I haven’t laughed so much since that first encounter with Bridget Jones. Chuckling uncontrollably on the tube, I began to feel I should take myself off somewhere private to pull myself together.

Jokes are never as good in the retelling so I won’t talk about Nicholls’ brilliant, witty, accessible dialogue or exemplary blend of finely crafted sentences with everyday, relatable, humorous normalities; his ability to draw a character from so many angles that you suspect that you’ve actually met them before; his ability to keep you gripped by his narrative flow without having to resort to ‘modern’ literary devices which often leave the reader wondering who on earth is speaking, where they are and which flashback or forward we’re currently occupying. What I will say is that it is good to be made to laugh by a writer who, despite the inevitable peppering of expletives, hasn’t descended into unnecessarily smutty or derisive terrain.
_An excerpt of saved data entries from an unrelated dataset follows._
import Summits.KontsevichZagierPeriods.KontsevichZagierPeriods.Theorems.TerasomaMultiplicationBetaCancellationStubWeightConst
import Summits.KontsevichZagierPeriods.KontsevichZagierPeriods.Theorems.TerasomaMultiplicationBetaCancellationStubWeightSemialgebraic

/-!
# `BetaCancellation` (stmt-KontsevichZagierPeriods-13633) — line `dirichlet-companion-to-pi`, stub `stub_weight2Const`

Helper file of the crux lead (`--supports` stmt-KontsevichZagierPeriods-13633), registered stub
`stub_weight2Const` of the skeleton of the line `dirichlet-companion-to-pi` (π-cancellation for
certificates compatible with a weight of BOTH disc coordinates). The showcase two-coordinate
weight is `h₂ (x, y) = w₁ (x) + w₁ (y)` with `w₁ (u) = (1 + u)√(1 - u²)` (Mathlib's `√` vanishes
on negatives). We prove:

* `h₂` is `ℚ`-semialgebraic on `ℝ²` (each summand is a polynomial times the square root of a
  polynomial; sums, products and square roots of real semialgebraic functions are semialgebraic,
  Bochnak–Coste–Roy Prop. 2.2.6) and `|h₂| ≤ 4` (`|w₁| ≤ 2`, `weightSemialgebraic_abs_le`);
* the weighted closed unit disc `D_h = [{x² + y² ≤ 1}, h₂]` is worth the rational constant
  `16/3 = 8/3 + 8/3` against every factor `s = [σ, f]`: `s × D_h ∼ [σ, (16/3)·f]`.

The finishing computation is three moves on top of `stub_weightConst`
(`Theorems/TerasomaMultiplicationBetaCancellationStubWeightConst.lean`: the one-coordinate
weighted disc `D_w = [D, w₁ (x)]` is worth `8/3`):

* integrand additivity (rule (1b)): `s × D_h = s × D_w + s × D_w'` with `D_w' = [D, w₁ (y)]`
  (`f ⊗ (w₁ (x) + w₁ (y)) = f ⊗ w₁ (x) + f ⊗ w₁ (y)`);
* the coordinate swap (one rule-(2) move, `KZ.of_sub_of_reindex_mem_relations`):
  `D_w' = D_w.reindex (swap 0 1) ∼ D_w` (the disc is swap-invariant), transported to the products
  with `s` by `KZ.Equivalent.prod`;
* `stub_weightConst` twice and integrand additivity `[σ, (16/3)·f] = [σ, (8/3)·f] + [σ, (8/3)·f]`.

No definitions are introduced (anonymous constructors and `IntegralRep.reindex`).

References: M. Kontsevich, D. Zagier, *Periods* (2001), §1.1 (eq. (1)), §1.2 (rules (1)–(3));
J. Bochnak, M. Coste, M.-F. Roy, *Real Algebraic Geometry* (1998), Prop. 2.2.6.
-/

noncomputable section

-- `Summit.KontsevichZagierPeriods.KontsevichZagierPeriods.…` is the tree's mandated layout (single-conjunct summit).
set_option linter.dupNamespace false

namespace Summit.KontsevichZagierPeriods.KontsevichZagierPeriods.BetaCancellationLine

open Set MeasureTheory
open Literature.NumberTheory.Transcendental
open Literature.NumberTheory.Transcendental.KZ
open Literature.ModelTheory.ExponentialFields (IsSemialgebraic isSemialgebraic_univ)
open MvPolynomial (aeval X C)

/-! ## The two-coordinate weight `h₂ (x, y) = w₁ (x) + w₁ (y)` -/

-- adapted from Summits/KontsevichZagierPeriods/KontsevichZagierPeriods/Theorems/TerasomaMultiplicationBetaCancellationStubWeightConst.lean
-- (`weightConst_isSemialgebraicFunOn_weight`: polynomial atoms by `isSemialgebraicFunOn_aeval`,
-- then `sqrt_holds`, `mul_holds`, `congr`)

/-- Each summand `(x, y) ↦ (1 + zᵢ)√(1 - zᵢ²)` of the two-coordinate weight is `ℚ`-semialgebraic
on `ℝ²` (a polynomial times the square root of a polynomial; Tarski–Seidenberg). [folklore] -/
theorem weight2Const_isSemialgebraicFunOn_summand (i : Fin 2) :
    IsSemialgebraicFunOn ℚ (Set.univ : Set (Fin 2 → ℝ))
      (fun x => (1 + x i) * Real.sqrt (1 - x i ^ 2)) :=
  (IsSemialgebraicFunOn.mul_holds
    (isSemialgebraicFunOn_aeval (isSemialgebraic_univ (k := ℚ) (ι := Fin 2))
      (1 + X i : MvPolynomial (Fin 2) ℚ))
    (IsSemialgebraicFunOn.sqrt_holds (isSemialgebraicFunOn_aeval
      (isSemialgebraic_univ (k := ℚ) (ι := Fin 2)) (1 - X i ^ 2 : MvPolynomial (Fin 2) ℚ)))).congr
    fun x _ => by simp

/-- The two-coordinate weight `h₂ (x, y) = (1 + x)√(1 - x²) + (1 + y)√(1 - y²)` is
`ℚ`-semialgebraic on `ℝ²` (a sum of two real semialgebraic functions, Bochnak–Coste–Roy
Prop. 2.2.6). [folklore] -/
theorem weight2Const_isSemialgebraicFunOn :
    IsSemialgebraicFunOn ℚ (Set.univ : Set (Fin 2 → ℝ))
      (fun x => (1 + x 0) * Real.sqrt (1 - x 0 ^ 2) + (1 + x 1) * Real.sqrt (1 - x 1 ^ 2)) :=
  (IsSemialgebraicFunOn.add_holds (weight2Const_isSemialgebraicFunOn_summand 0)
    (weight2Const_isSemialgebraicFunOn_summand 1)).congr fun x _ => by simp [Pi.add_apply]

/-- The two-coordinate weight is bounded by `4 = 2 + 2` (`|w₁| ≤ 2`). [folklore] -/
theorem weight2Const_abs_le (u v : ℝ) :
    |(1 + u) * Real.sqrt (1 - u ^ 2) + (1 + v) * Real.sqrt (1 - v ^ 2)| ≤ 4 := by
  have hu := weightSemialgebraic_abs_le u
  have hv := weightSemialgebraic_abs_le v
  have h := abs_add_le ((1 + u) * Real.sqrt (1 - u ^ 2)) ((1 + v) * Real.sqrt (1 - v ^ 2))
  linarith

/-! ## The weighted disc `D_h = [D, h₂]` -/

/-- The two-coordinate weight is `ℚ`-semialgebraic on the closed unit disc (restriction from
`ℝ²`). [folklore] -/
theorem weight2Const_isSemialgebraicFunOn_piDisc :
    IsSemialgebraicFunOn ℚ piDisc
      (fun z : Fin 2 → ℝ =>
        (1 + z 0) * Real.sqrt (1 - z 0 ^ 2) + (1 + z 1) * Real.sqrt (1 - z 1 ^ 2)) :=
  weight2Const_isSemialgebraicFunOn.mono (subset_univ _) isSemialgebraic_piDisc

/-- The two-coordinate weight is absolutely integrable on the closed unit disc (continuous on a
compact set). [folklore] -/
theorem weight2Const_integrableOn_piDisc :
    IntegrableOn (fun z : Fin 2 → ℝ =>
      (1 + z 0) * Real.sqrt (1 - z 0 ^ 2) + (1 + z 1) * Real.sqrt (1 - z 1 ^ 2)) piDisc :=
  (Continuous.continuousOn (by fun_prop)).integrableOn_compact weightConst_isCompact_piDisc

/-! ## Move 1: integrand additivity `s × D_h = s × D_w + s × D_w'` -/

/-- **`s × D_h − s × D_w − s × D_w'` is one integrand-additivity move** (rule (1b)), for any
representations `Dh = [D, w₁ (x) + w₁ (y)]`, `Dw = [D, w₁ (x)]`, `Dw' = [D, w₁ (y)]` on the disc:
the three products have the common domain `σ × D` and
`f ⊗ (w₁ (x) + w₁ (y)) = f ⊗ w₁ (x) + f ⊗ w₁ (y)` pointwise.
[cite: KontsevichZagier2001, §1.2 rule (1)] -/
theorem weight2Const_of_prod_sub_sub_mem_integrandAddRel {m : ℕ} (s : IntegralRep m)
    (Dh Dw Dw' : IntegralRep 2) (hDhd : Dh.domain = piDisc)
    (hDhi : Dh.integrand = fun z =>
      (1 + z 0) * Real.sqrt (1 - z 0 ^ 2) + (1 + z 1) * Real.sqrt (1 - z 1 ^ 2))
    (hDwd : Dw.domain = piDisc) (hDwi : Dw.integrand = fun z => (1 + z 0) * Real.sqrt (1 - z 0 ^ 2))
    (hDw'd : Dw'.domain = piDisc)
    (hDw'i : Dw'.integrand = fun z => (1 + z 1) * Real.sqrt (1 - z 1 ^ 2)) :
    of (s.prod Dh) - of (s.prod Dw) - of (s.prod Dw') ∈ integrandAddRel := by
  refine ⟨m + 2, s.prod Dh, s.prod Dw, s.prod Dw', ?_, ?_, fun z _ => ?_, rfl⟩
  · ext z
    simp only [IntegralRep.prod_domain, IntegralRep.mem_prodDomain, hDwd, hDhd]
  · ext z
    simp only [IntegralRep.prod_domain, IntegralRep.mem_prodDomain, hDw'd, hDhd]
  · simp only [Pi.add_apply, IntegralRep.prod_integrand_eq, IntegralRep.prodFun, hDhi, hDwi, hDw'i]
    ring

/-! ## Move 2: the coordinate swap `D_w' ∼ D_w` -/

/-- **The swapped weighted disc is the reindexed one**: `[D, w₁ (y)] = [D, w₁ (x)].reindex (swap 0 1)`
(the disc `x² + y² ≤ 1` is invariant under the swap). [folklore] -/
theorem weight2Const_eq_reindex_swap (Dw Dw' : IntegralRep 2) (hDwd : Dw.domain = piDisc)
    (hDwi : Dw.integrand = fun z => (1 + z 0) * Real.sqrt (1 - z 0 ^ 2))
    (hDw'd : Dw'.domain = piDisc)
    (hDw'i : Dw'.integrand = fun z => (1 + z 1) * Real.sqrt (1 - z 1 ^ 2)) :
    Dw' = Dw.reindex (Equiv.swap (0 : Fin 2) 1) := by
  refine IntegralRep.ext' ?_ ?_
  · rw [hDw'd]
    ext z
    simp only [IntegralRep.reindex_domain, hDwd, mem_setOf_eq, mem_piDisc,
      Equiv.swap_apply_left, Equiv.swap_apply_right]
    rw [add_comm]
  · rw [hDw'i]
    funext z
    simp only [IntegralRep.reindex_integrand, hDwi, Equiv.swap_apply_left]

/-- **The coordinate swap is one change-of-variables move**: `s × [D, w₁ (y)] ∼ s × [D, w₁ (x)]`
(`KZ.of_sub_of_reindex_mem_relations` for `swap 0 1`, transported to the products with `s` by
`KZ.Equivalent.prod`). [cite: KontsevichZagier2001, §1.2 rule (2)] -/
theorem weight2Const_prod_swap_equivalent {m : ℕ} (s : IntegralRep m) (Dw Dw' : IntegralRep 2)
    (hDwd : Dw.domain = piDisc)
    (hDwi : Dw.integrand = fun z => (1 + z 0) * Real.sqrt (1 - z 0 ^ 2))
    (hDw'd : Dw'.domain = piDisc)
    (hDw'i : Dw'.integrand = fun z => (1 + z 1) * Real.sqrt (1 - z 1 ^ 2)) :
    Equivalent (s.prod Dw') (s.prod Dw) := by
  have hswap : Equivalent Dw Dw' := by
    rw [weight2Const_eq_reindex_swap Dw Dw' hDwd hDwi hDw'd hDw'i]
    exact of_sub_of_reindex_mem_relations Dw (Equiv.swap (0 : Fin 2) 1)
  exact Equivalent.prod (Equivalent.refl s) hswap.symm

/-! ## Move 3: integrand additivity `[σ, (16/3)·f] = [σ, (8/3)·f] + [σ, (8/3)·f]` -/

/-- **`[σ, (16/3)·f] − [σ, (8/3)·f] − [σ, (8/3)·f]` is one integrand-additivity move**
(rule (1b): same domain `σ`, `(16/3) f = (8/3) f + (8/3) f`).
[cite: KontsevichZagier2001, §1.2 rule (1)] -/
theorem weight2Const_of_constMul_sub_sub_mem_integrandAddRel {m : ℕ} (s : IntegralRep m)
    (ha : IsAlgebraic ℚ (16 / 3 : ℝ)) (ha' : IsAlgebraic ℚ (8 / 3 : ℝ)) :
    of (s.constMul (16 / 3) ha) - of (s.constMul (8 / 3) ha') - of (s.constMul (8 / 3) ha') ∈
      integrandAddRel := by
  refine ⟨m, s.constMul (16 / 3) ha, s.constMul (8 / 3) ha', s.constMul (8 / 3) ha', rfl, rfl,
    fun z _ => ?_, rfl⟩
  simp only [Pi.add_apply, IntegralRep.integrand_constMul]
  ring

/-! ## The finishing equivalence -/

/-- **`s × D_h ∼ [σ, (16/3)·f]`** for any representations `Dh = [D, w₁ (x) + w₁ (y)]`,
`Dw = [D, w₁ (x)]`, `Dw' = [D, w₁ (y)]` such that `D_w` is worth `8/3` against every factor:
integrand additivity, the coordinate swap, the hypothesis twice, and integrand additivity of the
constants, combined in the group of relations. [folklore] -/
theorem weight2Const_prod_equivalent_constMul {m : ℕ} (s : IntegralRep m)
    (Dh Dw Dw' : IntegralRep 2) (hDhd : Dh.domain = piDisc)
    (hDhi : Dh.integrand = fun z =>
      (1 + z 0) * Real.sqrt (1 - z 0 ^ 2) + (1 + z 1) * Real.sqrt (1 - z 1 ^ 2))
    (hDwd : Dw.domain = piDisc) (hDwi : Dw.integrand = fun z => (1 + z 0) * Real.sqrt (1 - z 0 ^ 2))
    (hDw'd : Dw'.domain = piDisc)
    (hDw'i : Dw'.integrand = fun z => (1 + z 1) * Real.sqrt (1 - z 1 ^ 2))
    (ha : IsAlgebraic ℚ (16 / 3 : ℝ)) (ha' : IsAlgebraic ℚ (8 / 3 : ℝ))
    (hDwc : Equivalent (s.prod Dw) (s.constMul (8 / 3) ha')) :
    Equivalent (s.prod Dh) (s.constMul (16 / 3) ha) := by
  have h1 : of (s.prod Dh) - of (s.prod Dw) - of (s.prod Dw') ∈ relations :=
    integrandAddRel_subset_relations (weight2Const_of_prod_sub_sub_mem_integrandAddRel s Dh Dw Dw'
      hDhd hDhi hDwd hDwi hDw'd hDw'i)
  have h2 : of (s.prod Dw) - of (s.constMul (8 / 3) ha') ∈ relations := hDwc
  have h3 : of (s.prod Dw') - of (s.constMul (8 / 3) ha') ∈ relations :=
    (weight2Const_prod_swap_equivalent s Dw Dw' hDwd hDwi hDw'd hDw'i).trans hDwc
  have h4 : of (s.constMul (16 / 3) ha) - of (s.constMul (8 / 3) ha') -
      of (s.constMul (8 / 3) ha') ∈ relations :=
    integrandAddRel_subset_relations
      (weight2Const_of_constMul_sub_sub_mem_integrandAddRel s ha ha')
  have h := relations.sub_mem (relations.add_mem (relations.add_mem h1 h2) h3) h4
  have e : of (s.prod Dh) - of (s.prod Dw) - of (s.prod Dw') +
      (of (s.prod Dw) - of (s.constMul (8 / 3) ha')) +
      (of (s.prod Dw') - of (s.constMul (8 / 3) ha')) -
      (of (s.constMul (16 / 3) ha) - of (s.constMul (8 / 3) ha') - of (s.constMul (8 / 3) ha')) =
      of (s.prod Dh) - of (s.constMul (16 / 3) ha) := by
    abel
  rw [e] at h
  exact h

/-! ## The stub -/

/-- **STUB `stub_weight2Const`** (registered stub of the `dirichlet-companion-to-pi` skeleton of
crux `BetaCancellation`; the showcase two-coordinate weight finishes):
`h₂ (x, y) = (1 + x)√(1 − x²) + (1 + y)√(1 − y²)` is `ℚ`-semialgebraic on `ℝ²`, bounded by `4`,
and the weighted disc `[D, h₂]` exists and is worth `16/3` against any factor (integrand
additivity into `[D, w₁ (x)] + [D, w₁ (y)]`, the coordinate swap — one rule-(2) move — onto
`[D, w₁ (x)]`, and `stub_weightConst` twice). [folklore] -/
theorem stub_weight2Const :
    IsSemialgebraicFunOn ℚ (Set.univ : Set (Fin 2 → ℝ))
      (fun x => (1 + x 0) * Real.sqrt (1 - x 0 ^ 2) + (1 + x 1) * Real.sqrt (1 - x 1 ^ 2)) ∧
    (∀ u v : ℝ, |(1 + u) * Real.sqrt (1 - u ^ 2) + (1 + v) * Real.sqrt (1 - v ^ 2)| ≤ 4) ∧
    ∃ Dh : IntegralRep 2, Dh.domain = piDisc ∧
      (Dh.integrand = fun z => (1 + z 0) * Real.sqrt (1 - z 0 ^ 2) + (1 + z 1) * Real.sqrt (1 - z 1 ^ 2)) ∧
      ∀ (ha : IsAlgebraic ℚ (16 / 3 : ℝ)) (m : ℕ) (s : IntegralRep m),
        Equivalent (s.prod Dh) (s.constMul (16 / 3) ha) := by
  refine ⟨weight2Const_isSemialgebraicFunOn, weight2Const_abs_le, ?_⟩
  obtain ⟨Dw, hDwd, hDwi, hDwc⟩ := stub_weightConst
  -- `8/3` is algebraic (rational); kept local
  have ha' : IsAlgebraic ℚ (8 / 3 : ℝ) := by
    have h := isAlgebraic_algebraMap (R := ℚ) (A := ℝ) (8 / 3 : ℚ)
    have e : (algebraMap ℚ ℝ) (8 / 3 : ℚ) = (8 / 3 : ℝ) := by
      rw [eq_ratCast]; push_cast; ring
    rwa [e] at h
  let Dh : IntegralRep 2 :=
    ⟨piDisc, fun z => (1 + z 0) * Real.sqrt (1 - z 0 ^ 2) + (1 + z 1) * Real.sqrt (1 - z 1 ^ 2),
      isSemialgebraic_piDisc, weight2Const_isSemialgebraicFunOn_piDisc,
      weight2Const_integrableOn_piDisc⟩
  let Dw' : IntegralRep 2 := Dw.reindex (Equiv.swap (0 : Fin 2) 1)
  have hDw'd : Dw'.domain = piDisc := by
    ext z
    simp only [Dw', IntegralRep.reindex_domain, hDwd, mem_setOf_eq, mem_piDisc,
      Equiv.swap_apply_left, Equiv.swap_apply_right]
    rw [add_comm]
  have hDw'i : Dw'.integrand = fun z => (1 + z 1) * Real.sqrt (1 - z 1 ^ 2) := by
    funext z
    simp only [Dw', IntegralRep.reindex_integrand, hDwi, Equiv.swap_apply_left]
  exact ⟨Dh, rfl, rfl, fun ha m s => weight2Const_prod_equivalent_constMul s Dh Dw Dw' rfl rfl
    hDwd hDwi hDw'd hDw'i ha ha' (hDwc ha' m s)⟩

end Summit.KontsevichZagierPeriods.KontsevichZagierPeriods.BetaCancellationLine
In the two days it took me to read the book’s 345 pages, I was hooked, charmed, intrigued, engaged – I haven’t felt that childlike immersion in a book for quite a long time. On reaching the final paragraph I felt a real sadness, almost a tearful lostness at the ‘goodbye’ that has to be said to the characters you’ve begun to love over the course of their story.

You Are Here is a simple, but profound story of love, loss and how we communicate. A story which made me rethink a few things as every good book should. Sometimes, in our own lives, we just can’t see the view that’s right before our eyes and need the gentle nudge of another’s story to grant us a new perspective.